The next meeting of the RISC OS User Group of London (ROUGOL) takes place on Monday, 16th March (tomorrow), and the guest speaker is Matt Godbolt, who is fitting the group in during a visit to London from his home in Chicago.
Matt started out programming on a Sinclair Spectrum before shifting to the much more powerful (and more relevant to Acorn and RISC OS folk) BBC Master, then the even more powerful Archimedes.
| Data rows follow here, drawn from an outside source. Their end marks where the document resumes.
import Mathlib
import Summits.Ventures.PercRepro2.SwOutJunctionsAsym
import Summits.Ventures.PercRepro2.SwOutJunctionGTyped

/-!
# The multi-junction theorem on the general doubly typed side, I: the transport to the graph split at a set of junctions (blind cell PercRepro2, night-4 g31, 2026-08-28; proofs/NIGHT4-G31.md §6c)

g11's multi-junction theorem (an INDEPENDENT set `J` of junctions) on g7's `gTypedQ`: the five
conditions transport to the graph split at the MATCHED junctions on the fine configurations — the
clusters of `h` read on `inl` are the clusters of `h` without the matched junctions
(`setOf_inl_mem_cluster_h_splitS`), so `𝓓″`, `𝓤′`, `X` must be blind to `J`.  The rest is g30's
asymmetric proof with `card_orbit_le_g`: **`rigidOK_g_of_junctions`**, **`gTypedSwAll_of_junctions`**
(g11's class B2 for g7's row — the transliteration g30 left open).
-/

namespace Summit.Ventures.PercRepro2

namespace LocRows

open Hull

variable {V : Type*} {E : Type*} [Fintype E] [DecidableEq E]

open scoped Classical

variable {ends : E → Sym2 V} {U : Set V} {ξ : Config E} {l h : V} {J : Set V}
  {𝓤 𝓓 𝓓'' : Set (Set V)} {X : Set V} {𝓤' : Set (Set V)}

section PullS

variable {S : Set V}

omit [Fintype E] [DecidableEq E] in
/-- On an `S`-fine configuration the red cluster of `h` in the split graph, read on `inl`, is the
red cluster of `h` without `S` (`S` independent, `h ∉ S`). -/
lemma setOf_inl_mem_cluster_h_splitS (hind : IndepSet ends S) (hhS : h ∉ S) {η : Config E}
    (hf : MFine ends S h η) :
    {x | Sum.inl x ∈ cluster (splitEndsS ends S) η (Sum.inl h)} = cluster ends η h \ S := by
  ext x
  simp only [Set.mem_setOf_eq, Set.mem_sdiff]
  rw [cluster_eq_insert_ends_redEdges (ends := splitEndsS ends S),
    cluster_eq_insert_ends_redEdges (ends := ends), ← redEdges_eq_of_mfine hind hhS hf]
  simp only [Set.mem_insert_iff, Set.mem_setOf_eq, Sum.inl.injEq]
  constructor
  · rintro (rfl | ⟨e, he, hxe⟩)
    · exact ⟨Or.inl rfl, hhS⟩
    · rw [inl_mem_splitEndsS_iff] at hxe
      exact ⟨Or.inr ⟨e, he, hxe.1⟩, hxe.2⟩
  · rintro ⟨rfl | ⟨e, he, hxe⟩, hxS⟩
    · exact Or.inl rfl
    · exact Or.inr ⟨e, he, inl_mem_splitEndsS_iff.2 ⟨hxe, hxS⟩⟩

/-- **The general doubly typed side passes to the split** on `S`-fine configurations (`l ∉ S`,
the conditions on `h`'s clusters blind to `S`). -/
theorem mem_gTypedQ_splitS_of_mem (hind : IndepSet ends S) (hlS : l ∉ S) (hhS : h ∉ S)
    (h𝓓'' : IsLowerSet 𝓓'') (hU' : ∀ T ∈ 𝓤', T \ S ∈ 𝓤') {η : Config E}
    (hf : MFine ends S h η) (hQ : η ∈ gTypedQ ends l h 𝓤 𝓓 𝓓'' X 𝓤') :
    η ∈ gTypedQ (splitEndsS ends S) (Sum.inl l) (Sum.inl h) (pullInl E 𝓤) (pullInl E 𝓓)
      (pullInl E 𝓓'') (Sum.inl '' X) (pullInl E 𝓤') := by
  rw [mem_gTypedQ] at hQ ⊢
  obtain ⟨hhl, hA, hB, hRh, hX, hBh⟩ := hQ
  have hhA' : Sum.inl h ∉ cluster (splitEndsS ends S) η (Sum.inl l) :=
    fun h' => hhl (Or.inl (conn_of_conn_splitS_inl hind h'))
  have hhB' : Sum.inl h ∉ cluster (splitEndsS ends S) (blue η) (Sum.inl l) :=
    fun h' => hhl (Or.inr (conn_of_conn_splitS_inl hind h'))
  have eRh := setOf_inl_mem_cluster_h_splitS hind hhS hf
  have eBh := setOf_inl_mem_cluster_h_splitS hind hhS (mfine_blue_iff.2 hf)
  refine ⟨?_, ?_, ?_, ?_, ?_, ?_⟩
  · rintro (h1 | h1)
    · exact hhA' h1
    · exact hhB' h1
  · show {x | Sum.inl x ∈ cluster (splitEndsS ends S) η (Sum.inl l)} ∈ 𝓤
    rw [setOf_inl_mem_cluster_splitS hind hlS hf hhA']; exact hA
  · show {x | Sum.inl x ∈ cluster (splitEndsS ends S) (blue η) (Sum.inl l)} ∈ 𝓓
    rw [setOf_inl_mem_cluster_splitS hind hlS (mfine_blue_iff.2 hf) hhB']; exact hB
  · show {x | Sum.inl x ∈ cluster (splitEndsS ends S) η (Sum.inl h)} ∈ 𝓓''
    rw [eRh]; exact h𝓓'' Set.sdiff_subset hRh
  · rintro x' ⟨x, hxX, rfl⟩ (h1 | h1)
    · have : x ∈ cluster ends η h \ S := by rw [← eRh]; exact h1
      exact hX x hxX (Or.inl this.1)
    · have : x ∈ cluster ends (blue η) h \ S := by rw [← eBh]; exact h1
      exact hX x hxX (Or.inr this.1)
  · show {x | Sum.inl x ∈ cluster (splitEndsS ends S) (blue η) (Sum.inl h)} ∈ 𝓤'
    rw [eBh]; exact hU' _ hBh

/-- **The general doubly typed side comes back from the split** on `S`-fine configurations. -/
theorem mem_gTypedQ_of_mem_splitS (hind : IndepSet ends S) (hlS : l ∉ S) (hhS : h ∉ S)
    (h𝓓'' : IsLowerSet 𝓓'') (h𝓤' : IsUpperSet 𝓤') (hD'' : ∀ T ∈ 𝓓'', T ∪ S ∈ 𝓓'')
    (hSX : ∀ u ∈ S, u ∉ X) {η : Config E} (hf : MFine ends S h η)
    (hQ : η ∈ gTypedQ (splitEndsS ends S) (Sum.inl l) (Sum.inl h) (pullInl E 𝓤) (pullInl E 𝓓)
      (pullInl E 𝓓'') (Sum.inl '' X) (pullInl E 𝓤')) :
    η ∈ gTypedQ ends l h 𝓤 𝓓 𝓓'' X 𝓤' := by
  rw [mem_gTypedQ] at hQ ⊢
  obtain ⟨hhl, hA, hB, hRh, hX, hBh⟩ := hQ
  have hhA' : Sum.inl h ∉ cluster (splitEndsS ends S) η (Sum.inl l) := fun h' => hhl (Or.inl h')
  have hhB' : Sum.inl h ∉ cluster (splitEndsS ends S) (blue η) (Sum.inl l) :=
    fun h' => hhl (Or.inr h')
  have eA := setOf_inl_mem_cluster_splitS hind hlS hf hhA'
  have eB := setOf_inl_mem_cluster_splitS hind hlS (mfine_blue_iff.2 hf) hhB'
  have eRh := setOf_inl_mem_cluster_h_splitS hind hhS hf
  have eBh := setOf_inl_mem_cluster_h_splitS hind hhS (mfine_blue_iff.2 hf)
  refine ⟨?_, ?_, ?_, ?_, ?_, ?_⟩
  · rintro (h1 | h1)
    · rw [← eA] at h1; exact hhA' h1
    · rw [← eB] at h1; exact hhB' h1
  · rw [← eA]; exact hA
  · rw [← eB]; exact hB
  · have h1 : cluster ends η h \ S ∈ 𝓓'' := by rw [← eRh]; exact hRh
    have h2 := hD'' _ h1
    have hsub : cluster ends η h ⊆ (cluster ends η h \ S) ∪ S := by
      intro x hx
      by_cases hxS : x ∈ S
      · exact Or.inr hxS
      · exact Or.inl ⟨hx, hxS⟩
    exact h𝓓'' hsub h2
  · intro x hxX
    have hxS : x ∉ S := fun h' => hSX x h' hxX
    rintro (h1 | h1)
    · have : Sum.inl x ∈ cluster (splitEndsS ends S) η (Sum.inl h) := by
        show x ∈ {x | Sum.inl x ∈ cluster (splitEndsS ends S) η (Sum.inl h)}
        rw [eRh]; exact ⟨h1, hxS⟩
      exact hX (Sum.inl x) ⟨x, hxX, rfl⟩ (Or.inl this)
    · have : Sum.inl x ∈ cluster (splitEndsS ends S) (blue η) (Sum.inl h) := by
        show x ∈ {x | Sum.inl x ∈ cluster (splitEndsS ends S) (blue η) (Sum.inl h)}
        rw [eBh]; exact ⟨h1, hxS⟩
      exact hX (Sum.inl x) ⟨x, hxX, rfl⟩ (Or.inr this)
  · have h1 : cluster ends (blue η) h \ S ∈ 𝓤' := by rw [← eBh]; exact hBh
    exact h𝓤' Set.sdiff_subset h1

end PullS

end LocRows

end Summit.Ventures.PercRepro2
He has written for Acorn User magazine, produced games for the BBC, as well as software for the RISC OS world, including things like an Internet Relay Chat client (which saw a lot of use in a previous RISCOSitory bunker in the latter half of the 1990s).
He moved on from the Archimedes to PC, and his programming experience defined his career path, working for companies such as Argonaut Games, Google, and others – but has still found time to develop software that has relevance to (even if it doesn’t directly run on) our platform, with JSbeeb, a BBC Micro emulator written in Javascript, and which powers the (almost)1Complete BBC Micro Games Archive – a particular gem for retro enthusiasts.
Another browser-based project of Matt’s is his Compiler Explorer, which can be interesting for developers, because it allows the output of a number of different compilers to be analysed, to see how they optimise code, and to see what changes can be made to the source to improve those results.
Matt will be visiting the pub in person to talk about these projects and his Acorn computing history, and probably more besides, so the best way to enjoy his talk is to be there yourself, although – as usual – if you can’t make it, there’s always the online option.
If you can make it to the pub, your destination is:
The Duke of Sussex
(Upstairs in the Chichester or Petworth Room)
23 Baylis Road,
London,
SE1 7AY.
There are directions to the venue on the ROUGOL website, and you can expect to find members lurking from around 6:30pm. The meeting proper will commence from around 7:45pm.
If you can’t make it to the pub, but can make it to your own desk, you can use Zoom if you have a device that can run the software. You’ll also need the log-in credentials, which remain the same as previous meetings – so if you’ve already joined one you should have them, but if not you can get them by contacting ROUGOL. The Zoom meeting should be open for people to join from around 7:30pm.
Looking ahead
- 20th April: Paolo Zaino and Martin Eastwood will be talking desktop themes. Paolo will be talking about how theming works, and his software to help make theming more versatile and cohesive, while Martin will be talking about how and why he created his Frosted theme.
- 18th May: Jim Mitchell managed the ARM development team and was head of the Acorn Research Centre in Palo Alto. Jim and his team were developing ARX, which was the original operating system planned for use on the Archimedes, and will be talking to the group about his time there.
!ReadMe
- There is one game that not only isn’t found on the site, but will probably never show up there: The BBC Micro version of Escape from Exeria, which only sold a very small number of copies and is almost certainly lost for good – fewer than the number of fingers on a typical hand – so the site can only ever (to me) be the “(almost) Complete BBC Micro Games Archive”.